Recorded data
import Summits.QuantumFields.YangMills.Theorems.BalabanUVNodesN07LaplaceAOfRecordGaugeOrbitPos
import Literature.MathematicalPhysics.QuantumFieldTheory.Balaban1983to89.Node00.BgGaugeLetterOfRecord
import HarnessLib

/-!
# NODE N07 — [B9] (3.34b)∕(3.153) AND [15] (117) AT THE RECORD: def-Y's HANDLE `𝔊(U₀) = frakGOfRecordAtBgFlat` IS GAUGE COVARIANT AND ITS
# (117)-NORM IS GAUGE INVARIANT (conjunct C4 of ⟨26900⟩ `P0Content` is a property of the gauge orbit)

Cell `pub-ymgap`, width seat `pub-ymgap-dag-n07-w3` (g24), CLAIM-6.  `--kind proof --supports stmt-QuantumFields-27238 --as helper`; count-neutral.
[B9] = [Balaban1985BackgroundPropagators]; [15] = [Balaban1985Variational].

WHY.  [B9] p.396–398: with (3.30)–(3.34) every propagator of Sect. 3 transforms by `R(u) · R(u⁻¹)` («G₁(U^u) = R(u)G₁(U)R(u⁻¹)» (3.34b); 𝔊 = G₁𝔓*, (3.153) p.426),
and *«All these inequalities are invariant with respect to gauge transformations of U»* (p.398) — the reduction that lets every bound, in particular [15] (117)
`‖𝔊‖ ≤ B₀` (= conjunct C4 of the cell's `P0Content` row, stated over def-Y's `frakGOfRecordAtBgFlat`), be proved in a convenient gauge.  ✓p817063 gave (3.34a)
for the pinned `Δ_{1,a}`; this file pushes it through lit's constructed letters `G₁ = G1LatticeK`, `(QG₁Q*)⁻¹ = KinvLatticeK`, `𝔊 = frakG … (frakGLin …)` and through
the (115)∕(−3) carriers of record, whose weighted sup-norms of the `L²`-operator matrix norm are `Ad`-invariant.

WHAT IS PROVED (sorry-free; no definition; axioms standard).
* §1 `norm_AdA_suToUnits` (`‖sXs⋆‖ = ‖X‖`, C⋆-norm), `funEquiv_gaugeW`, `funEquiv_symm_AdA` (lit's `gaugeW` read on the functions is `b ↦ Ad_{u(b₋)}`).
* §2 Hilbert level, on 35b's guard (`k ≤ m + K`): `QOfRecord_surjective_gaugeAct` (`hQ(U₀) ⟹ hQ(u • U₀)`), `laplaceAOfRecord_injective` (from `hpos`),
  ★ `G1LatticeK_gaugeAct` ((3.34b): `G₁(u • U₀) R(u) = R(u) G₁(U₀)`), `QG1Qadj_gaugeAct`, ★ `KinvLatticeK_gaugeAct` (`(QG₁Q*)⁻¹` intertwined by `R_k(u)`),
  ★★ `frakGOfRecordAtBgFlat_equiv` (bookkeeping: the configuration `𝔊f` IS `G₁𝔓*` of the Hilbert letters read through `phiRec`), ★★ `frakGOfRecordAtBgFlat_gaugeAct`
  (`𝔊(u • U₀)(Ad_u f) = Ad_u (𝔊(U₀) f)` on the underlying functions).
* §3 ★ `nabla115_unitsOfRecord_gaugeAct` (the (115)-derivative is covariant), `norm_negSizeLit_AdA`, `norm_space115Lit_AdA` (the carriers' norms are `Ad`-invariant).
* §4 ★★★ `norm_frakGOfRecordAtBgFlat_gaugeAct : ‖frakGOfRecordAtBgFlat F N K k Ω (u • U₀) a hpos′ hQ′‖ = ‖frakGOfRecordAtBgFlat F N K k Ω U₀ a hpos hQ‖` — [15] (117)'s
  left-hand side is GAUGE INVARIANT along orbits on the guard; ★★★ `norm_frakGOfRecordAtBgFlat_pureGauge` (every pure gauge `u • 1` has the flat background's (117)-norm).
  (15 theorems.)

HONEST SCOPE.  Covariance∕invariance identities only: (117) `‖𝔊‖ ≤ B₀` is NOT proved at any background (not even `U₀ = 1`); `hpos`, `hQ` stay DISPLAYED (inhabited on the
flat orbit by ✓p817063 ∕ ✓p815831 + `QOfRecord_surjective_gaugeAct`); the `L²`-operator matrix norm of 3a (`open scoped Matrix.Norms.L2Operator`) is the one used; nothing of
[B9]∕[15] asserted; P0 OPEN; N07 NOT discharged; K0ᴬ∕K1ᴬ∕K3ᴬ OPEN; counts unmoved (28∕28 · 8∕28 · K 1∕4); one finite 𝕋⁴ programme at fixed ε — R4 closes the conditional
finite-𝕋⁴ rung `BalabanLadder.UV` only, never the summit; nothing continuum ∕ ℝ⁴ ∕ OS; the Yang–Mills mass gap (Clay) is NOT proved by any of this.
No `sorry`, no `def`, no `instance`, no `notation`.

References: [B9] (3.28)–(3.34) pp.395–396, (3.147)–(3.153) pp.425–426, p.398; [15] (110)–(111) p.294, (115)–(117) pp.294–295, (45) p.285.
-/

set_option autoImplicit false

Exercise requirements
Where a line above holds the word "only", copy it.

Exercise solution
HONEST SCOPE.  Covariance∕invariance identities only: (117) `‖𝔊‖ ≤ B₀` is NOT proved at any background (not even `U₀ = 1`); `hpos`, `hQ` stay DISPLAYED (inhabited on the
finite-𝕋⁴ rung `BalabanLadder.UV` only, never the summit; nothing continuum ∕ ℝ⁴ ∕ OS; the Yang–Mills mass gap (Clay) is NOT proved by any of this.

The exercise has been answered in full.